The application can, in theory, prevent this by sending certain headers to the reverse proxy, which is probably a good idea anyway to prevent caching by any other proxy or browser cache. Of course, those headers have to be set up properly, and the proxy has to respect those headers, or the page might get cached anyway. So redundant prevention of caching private pages isn't a bad idea.
(Score: 2) by ledow on Wednesday August 10 2022, @06:16PM
I use reverse proxies all the time.
It's the best way to use, say, LetsEncrypt - you can have an Apache reverse proxy on a server that can be publicly connected. It will answer all ACME requests for new certificates and "prove" that it owns the necessary domain. Then just have it configured to reverse-proxy back to the site you want, wherever that may be.
For instance that could be a local site on the same machine, another site entirely running on another IP anywhere else (don't even need DNS), or it could even be over a VPN connected to that same machine into the internal network.
This lets you filter all responses and sanity-check the HTTP requests on the Apache at the boundary, reverse proxy to any destination, and yet claim to all be coming from one machine that handles the DNS, LetsEncrypt SSL, etc. for you so you don't have to open all those other systems up to the world.
I also used to use a domain name host who would let you buy your domain, and then they would reverse-proxy it to anywhere (e.g. at the time, my Geocities account!). So you could have a big flash domain name and yet the content was being pulled from elsewhere where you couldn't manage the DNS etc. at all, or hide the actual origin of the server content.
It would work even for legacy systems and those things that couldn't do TLS/SSL themselves for whatever reason, communicating with them and then wrapping the whole connection in a valid modern SSL encryption.
It can also do other stuff along the way such as caching and modifying content, reducing load on your internal servers (and bandwidth use in limited scenarios), and providing a "This service is offline" kind of page automatically if there was a failure of the backend.
Reverse proxy is a very cool usage of the system and I've done it in both Squid and Apache.
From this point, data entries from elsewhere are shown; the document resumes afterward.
import Literature.NumberTheory.Rogawski1990.FinExplicitTransferFactorSplitPlaceTau  -- ★ `isUnit_det_fst_map_apply`; transitively `charpoly_map_galInv_eq_charpoly_inv`, `eval_charpoly_inv_two`, `galAdicCompletionMap_finGammaTwo_galInv`
import Literature.NumberTheory.Rogawski1990.LocalNormFibreNonsplit                -- ★ `charpoly_endoEmbLocal`
import Literature.NumberTheory.Automorphic.UnitaryGroupConstantTermSplit          -- ★ `cmSplitEquivTwo`, `cmSplitEquivOne`
import Literature.Algebra.Polynomial.SeparablePi                                  -- ★ `separable_iff_forall_map_evalRingHom`
import HarnessLib

/-!
# `G`-regularity of `γ_H ∈ H_v = U(Φ₂) × U(Φ₁)` at a place split in `L`, read at ONE place `w ∣ v`:
# `disc(g_w) ≠ 0 ∧ χ_{g_w}(u_w) ≠ 0 ⇒ γ_H = (g, u)` is `G`-regular (Rogawski 1990, §4.3 p. 42, §4.9 pp. 54–55)

Cell `pub/hodgecm-mathlib`, squad K2, seat K2E4-p02 (g0); `--supports stmt-HodgeConjecture-24833 --as helper`.  THEOREMS ONLY (no definition,
no named fact, no instance, no `sorry`).  First brick of the reduction `T0` of the split-place central transfer vanishing (socket U3b-a
`sig_K2E3CentralTransferVanishing` restricted to `¬ Subsingleton (PlacesOver L v)`) to a frame-free density statement on `GL₂(L_w) × GL₁(L_w)`
(K2E4-p01 (g2)'s core `K2E3GLTwoCentralDensityRamifiedTorus`): the core's hypothesis quantifies over pairs `(h, u) ∈ GL₂(L_w) × GL₁(L_w)` with
`(tr h)² − 4 det h ≠ 0` and `χ_h(u) ≠ 0`; this file shows that these two `w`-side conditions make `j_w⁻¹(h, u) ∈ H_v` `G`-REGULAR, so that the
central transfer vanishing hypothesis (stated for `G`-regular classes only) applies to it.

THE MATHEMATICS.  `ι_v(γ_H) = diag-block(g, u) ∈ GL₃(E_v)`, `E_v = ∏_{w′∣v} L_{w′}`, has characteristic polynomial `χ_g · (X − u)` (★ `charpoly_endoEmbLocal`);
`G`-regular means this is separable over `E_v`, i.e. (★ `separable_iff_forall_map_evalRingHom`) separable at every `w′ ∣ v`, and `w′ ∈ {w, w̄}`
(★ `PlacesOver.eq_or_eq_galInv`).  At `w`: a product `f · (X − u)` with `f = X² − tX + d` is separable as soon as `t² − 4d` and `f(u)` are units
(explicit Bézout: `δ = f′² − 4f`, `f ≡ f(u) mod (X − u)`).  At `w̄`: transport along the field embedding `σ : L_{w̄} → L_w` (separability is invariant,
`Polynomial.separable_map`); unitarity gives `charpoly σ(g_{w̄}) = charpoly g_w⁻¹` (★ `charpoly_map_galInv_eq_charpoly_inv`) and `σ(u_{w̄}) = u_w⁻¹`
(★ `galAdicCompletionMap_finGammaTwo_galInv`), and for `2 × 2` matrices `disc(M⁻¹) = disc(M)·(det M)⁻²`, `χ_{M⁻¹}(t⁻¹) = χ_M(t)·(det M)⁻¹·t⁻²`
(★ `eval_charpoly_inv_two`), so the `w̄`-conditions follow from the `w`-conditions.

* §1 `separable_X_sq_of_isUnit_discr`, `isCoprime_X_sub_C_of_isUnit_eval`, `separable_charpoly_two_mul_X_sub_C` (commutative-ring algebra).
* §2 `discr_inv_two` (`2 × 2` over a field).
* §3 **`isLocalGRegular_of_discr_ne_zero_of_eval_ne_zero`** (components `g.map (· w)`, `u_w = finGammaTwo … w`) and its `cmSplitEquivTwo ∕ cmSplitEquivOne`
  spelling **`isLocalGRegular_of_cmSplitEquiv`**.

HONEST LABEL: HC_CM is proved only modulo the 7 printed citations (2 remaining named inputs: hLiu418 = stmt-HodgeConjecture-24832, h413 =
stmt-HodgeConjecture-24833) until rung 0 closes; this file pays none of them.

## References
* [Rogawski1990] J. D. Rogawski, *Automorphic Representations of Unitary Groups in Three Variables*, Ann. of Math. Stud. 123 (1990), §4.3 p. 42
  (`G`-regular elements of `H`), §4.9 pp. 54–55 (split places: `H_v ≅ GL₂ × GL₁`, `χ_g(u)`).
* [Lang2002] S. Lang, *Algebra*, 3rd ed., GTM 211 (2002), Ch. II §5 (polynomials over products), Ch. V §4 (separable polynomials).
-/

set_option autoImplicit false

set_option linter.dupNamespace false

noncomputable section

open NumberField IsDedekindDomain Matrix Polynomial
open scoped MatrixGroups

namespace Summit.HodgeConjecture.HodgeConjecture.Cruxes.H413.K2E3CentralTransferVanishingSplit

open Literature.NumberTheory.Rogawski1990 Literature.NumberTheory.Automorphic Literature.NumberTheory.GaloisRepresentations

/-! ## §1 Separability of `(X² − tX + d)·(X − u)` from two unit conditions -/

section Algebra

variable {R : Type*} [CommRing R]

/-- `X² − tX + d` is separable over a commutative ring as soon as its discriminant `t² − 4d` is a unit: with `f′ = 2X − t` one has `f′² − 4f = t² − 4d`,
an explicit Bézout relation. [cite: Lang2002, Ch. V §4] -/
theorem separable_X_sq_of_isUnit_discr (t d : R) (h : IsUnit (t ^ 2 - 4 * d)) : (X ^ 2 - C t * X + C d : R[X]).Separable := by
  obtain ⟨e, he⟩ := h.exists_left_inv
  have hd : derivative (X ^ 2 - C t * X + C d : R[X]) = C (2 : R) * X - C t := by
    simp only [derivative_add, derivative_sub, derivative_X_pow, derivative_mul, derivative_C, derivative_X, zero_mul, mul_one, zero_add, add_zero,
      Nat.cast_ofNat, map_ofNat]
    ring
  rw [Polynomial.separable_def, hd]
  refine ⟨C (-(4 * e)), C e * (C (2 : R) * X - C t), ?_⟩
  have key : C (-(4 * e)) * (X ^ 2 - C t * X + C d) + C e * (C (2 : R) * X - C t) * (C (2 : R) * X - C t) = (C (e * (t ^ 2 - 4 * d)) : R[X]) := by
    simp only [map_mul, map_sub, map_neg, map_pow, map_ofNat]
    ring
  rw [key, he, map_one]

/-- `f` is coprime to `X − u` as soon as `f(u)` is a unit (`f ≡ f(u) mod (X − u)`). [cite: Lang2002, Ch. IV §1] -/
theorem isCoprime_X_sub_C_of_isUnit_eval (f : R[X]) (u : R) (h : IsUnit (f.eval u)) : IsCoprime f (X - C u) := by
  obtain ⟨e, he⟩ := h.exists_left_inv
  set q := f /ₘ (X - C u) with hq
  have hdiv : C (f.eval u) + (X - C u) * q = f := by
    rw [hq, ← modByMonic_X_sub_C_eq_C_eval]
    exact modByMonic_add_div f (X - C u)
  have he' : C e * C (f.eval u) = (1 : R[X]) := by rw [← map_mul, he, map_one]
  exact ⟨C e, -(C e * q), by linear_combination (-(C e)) * hdiv + he'⟩

/-- For a `2 × 2` matrix `M` and a scalar `u`: if `(tr M)² − 4 det M` and `χ_M(u)` are units then `χ_M · (X − u)` is separable. [cite: Lang2002, Ch. V §4] -/
theorem separable_charpoly_two_mul_X_sub_C [Nontrivial R] (M : Matrix (Fin 2) (Fin 2) R) (u : R) (hdisc : IsUnit (M.trace ^ 2 - 4 * M.det))
    (heval : IsUnit (M.charpoly.eval u)) : (M.charpoly * (X - C u)).Separable := by
  refine Polynomial.Separable.mul ?_ (separable_X_sub_C (x := u)) (isCoprime_X_sub_C_of_isUnit_eval _ _ heval)
  rw [Matrix.charpoly_fin_two]
  exact separable_X_sq_of_isUnit_discr _ _ hdisc

end Algebra

/-! ## §2 `disc(M⁻¹) = disc(M) · (det M)⁻²` for `2 × 2` matrices over a field -/

section TwoByTwo

variable {K : Type*} [Field K]

/-- `(tr M⁻¹)² − 4 det M⁻¹ = ((tr M)² − 4 det M) · (det M)⁻²` for an invertible `2 × 2` matrix (`M⁻¹ = (det M)⁻¹ adj M`, `tr adj M = tr M`, `det adj M = det M`).
[cite: Lang2002, Ch. XIII §4] -/
theorem discr_inv_two (M : Matrix (Fin 2) (Fin 2) K) (hM : IsUnit M.det) :
    (M⁻¹).trace ^ 2 - 4 * (M⁻¹).det = (M.trace ^ 2 - 4 * M.det) * (M.det ^ 2)⁻¹ := by
  have hdet : M.det ≠ 0 := hM.ne_zero
  have hinv : M⁻¹ = (M.det)⁻¹ • M.adjugate := by
    rw [Matrix.inv_def, Ring.inverse_eq_inv']
  rw [hinv, Matrix.adjugate_fin_two]
  simp only [Matrix.trace_fin_two, Matrix.det_fin_two, Matrix.smul_apply, Matrix.of_apply, Matrix.cons_val', Matrix.cons_val_zero, Matrix.cons_val_one,
    Matrix.empty_val', Matrix.cons_val_fin_one, smul_eq_mul]
  rw [Matrix.det_fin_two] at hdet
  field_simp
  ring

end TwoByTwo

/-! ## §3 The criterion on `H_v` -/

section Split

variable (L : Type) [Field L] [NumberField L] [IsCMField L] (v : HeightOneSpectrum (𝓞 ↥(maximalRealSubfield L)))
  (a : (UnitaryGroup.cmDatum L 2 (Matrix.of fun i j : Fin 2 => if i.val + j.val + 1 = 2 then (1 : L) else 0)).Local v ×
      (UnitaryGroup.cmDatum L 1 (Matrix.of fun i j : Fin 1 => if i.val + j.val + 1 = 1 then (1 : L) else 0)).Local v)
  (w : UnitaryGroup.PlacesOver L v)

/-- The `w′`-component of `charpoly ι_v(γ_H) = χ_g · (X − u)`: `χ_{g_{w′}} · (X − u_{w′})`. [cite: Rogawski1990, §4.3 p. 42] -/
theorem map_evalRingHom_charpoly_endoEmbLocal (w' : UnitaryGroup.PlacesOver L v) :
    (((endoEmbLocal L v a).val.val : Matrix (Fin 3) (Fin 3) (UnitaryGroup.LocalRing L v)).charpoly).map
        (Pi.evalRingHom (fun w : UnitaryGroup.PlacesOver L v => w.1.adicCompletion L) w') =
      ((a.1.val.val : Matrix (Fin 2) (Fin 2) (UnitaryGroup.LocalRing L v)).map (fun x => x w')).charpoly * (X - C (finGammaTwo L v a w')) := by
  rw [charpoly_endoEmbLocal, Polynomial.map_mul, Polynomial.map_sub, Polynomial.map_X, Polynomial.map_C]
  unfold finCharpolyTwo
  rw [← Matrix.charpoly_map]
  rfl

/-- **`G`-REGULARITY READ AT ONE PLACE.**  For `γ_H = (g, u) ∈ H_v` and a place `w ∣ v`: if the `w`-components `g_w`, `u_w` satisfy
`(tr g_w)² − 4 det g_w ≠ 0` and `χ_{g_w}(u_w) ≠ 0`, then `γ_H` is `G`-regular (`ι_v(γ_H)` regular semisimple in `GL₃(∏_{w′∣v} L_{w′})`); the conditions
at the conjugate place `w̄` follow by unitarity (`charpoly σ(g_{w̄}) = charpoly g_w⁻¹`, `σ(u_{w̄}) = u_w⁻¹`). [cite: Rogawski1990, §4.3 p. 42; §4.9 pp. 54–55] -/
theorem isLocalGRegular_of_discr_ne_zero_of_eval_ne_zero
    (hdisc : ((a.1.val.val : Matrix (Fin 2) (Fin 2) (UnitaryGroup.LocalRing L v)).map (fun x => x w)).trace ^ 2 -
        4 * ((a.1.val.val : Matrix (Fin 2) (Fin 2) (UnitaryGroup.LocalRing L v)).map (fun x => x w)).det ≠ 0)
    (heval : (((a.1.val.val : Matrix (Fin 2) (Fin 2) (UnitaryGroup.LocalRing L v)).map (fun x => x w)).charpoly).eval (finGammaTwo L v a w) ≠ 0) :
    IsLocalGRegular L v a := by
  classical
  haveI : Algebra.IsQuadraticExtension ↥(maximalRealSubfield L) L := IsCMField.isQuadraticExtension L
  change IsRegularElt ((endoEmbLocal L v a).val : GL (Fin 3) (UnitaryGroup.LocalRing L v))
  rw [isRegularElt_iff, Literature.Algebra.Polynomial.separable_iff_forall_map_evalRingHom]
  intro w'
  rw [map_evalRingHom_charpoly_endoEmbLocal]
  rcases UnitaryGroup.PlacesOver.eq_or_eq_galInv (IsCMField.complexConj L) (IsCMField.complexConj_ne_one L) w w' with rfl | rfl
  · exact separable_charpoly_two_mul_X_sub_C _ _ (isUnit_iff_ne_zero.2 hdisc) (isUnit_iff_ne_zero.2 heval)
  · set σ := galAdicCompletionMap (L := L) (IsCMField.complexConj L) (smul_inv_smul (IsCMField.complexConj L) w.1) with hσ
    rw [← Polynomial.separable_map σ, Polynomial.map_mul, Polynomial.map_sub, Polynomial.map_X, Polynomial.map_C, ← Matrix.charpoly_map]
    have hgw : IsUnit ((a.1.val.val : Matrix (Fin 2) (Fin 2) (UnitaryGroup.LocalRing L v)).map (fun x => x w)).det :=
      isUnit_det_fst_map_apply L v a w
    have hu : finGammaTwo L v a w ≠ 0 := ((Pi.isUnit_iff.1 (isUnit_finGammaTwo L v a)) w).ne_zero
    have hcp := charpoly_map_galInv_eq_charpoly_inv L v a w
    have hσu := galAdicCompletionMap_finGammaTwo_galInv L v a w
    change (((a.1.val.val : Matrix (Fin 2) (Fin 2) (UnitaryGroup.LocalRing L v)).map
        (fun x => x (UnitaryGroup.PlacesOver.galInv (IsCMField.complexConj L) w))).map σ).charpoly *
        (X - C (σ (finGammaTwo L v a (UnitaryGroup.PlacesOver.galInv (IsCMField.complexConj L) w))))
      |>.Separable
    rw [hcp, hσu]
    refine separable_charpoly_two_mul_X_sub_C _ _ (isUnit_iff_ne_zero.2 ?_) (isUnit_iff_ne_zero.2 ?_)
    · rw [discr_inv_two _ hgw]
      exact mul_ne_zero hdisc (inv_ne_zero (pow_ne_zero 2 hgw.ne_zero))
    · rw [eval_charpoly_inv_two _ hgw hu]
      exact mul_ne_zero (mul_ne_zero heval (inv_ne_zero hgw.ne_zero)) (inv_ne_zero (pow_ne_zero 2 hu))

/-- **The same criterion in the `cmSplitEquiv` coordinates** `h = j_w(g) ∈ GL₂(L_w)`, `u_w = j_w(u) ∈ GL₁(L_w)` (★ `cmSplitEquivTwo`, `cmSplitEquivOne`;
definitionally the `w`-projections). [cite: Rogawski1990, §4.3 p. 42; §4.9 pp. 54–55] -/
theorem isLocalGRegular_of_cmSplitEquiv (hw : IsCMField.complexConj L • w.1 ≠ w.1)
    (hdisc : ((UnitaryGroup.cmSplitEquivTwo L v w hw a.1 : GL (Fin 2) (w.1.adicCompletion L)) : Matrix (Fin 2) (Fin 2) (w.1.adicCompletion L)).trace ^ 2 -
        4 * ((UnitaryGroup.cmSplitEquivTwo L v w hw a.1 : GL (Fin 2) (w.1.adicCompletion L)) : Matrix (Fin 2) (Fin 2) (w.1.adicCompletion L)).det ≠ 0)
    (heval : (((UnitaryGroup.cmSplitEquivTwo L v w hw a.1 : GL (Fin 2) (w.1.adicCompletion L)) : Matrix (Fin 2) (Fin 2) (w.1.adicCompletion L)).charpoly).eval
        (((UnitaryGroup.cmSplitEquivOne L v w hw a.2 : GL (Fin 1) (w.1.adicCompletion L)) : Matrix (Fin 1) (Fin 1) (w.1.adicCompletion L)) 0 0) ≠ 0) :
    IsLocalGRegular L v a :=
  isLocalGRegular_of_discr_ne_zero_of_eval_ne_zero L v a w hdisc heval

end Split

end Summit.HodgeConjecture.HodgeConjecture.Cruxes.H413.K2E3CentralTransferVanishingSplit

end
I still have certain servers that VPN out to an external server, and are exposed to the world only through a reverse proxy that talks back to the internal system over the VPN. Caching, proxying, TLS-wrapping, and somewhat sanity-checking everything before it goes back over the back-end. Also acts as a kind of middle man that if the outside server is compromised it's not automatic compromise of the data on the backend, and the company running the reverse proxy server have no way to just read the data off the reverse proxy's hard drive even after the event.
There is at least one major brand of firewall/webfilter (Smoothwall) that actually lets you use reverse proxy basically in replacement of things like direct port-forwards, very simply, logging and sanitising the data along the way to the back-end if you so wish.
Reverse proxies are now part of my bread and butter where I can set them up almost blind - they are running my Plex and other home servers (which run off things like Raspberry Pi's and Netgear NAS boxes in my house - but wrapping it in an up-to-date verified LetsEncrypt TLS cert for my domain (so the Pi/Netgear doesn't have to do the ACME verification or the SSL overhead) and all my domains just point to the same external server and the backend / origin can change as often as necessary - even to dynamic IPs and the like - without having to keep changing DNS or certs.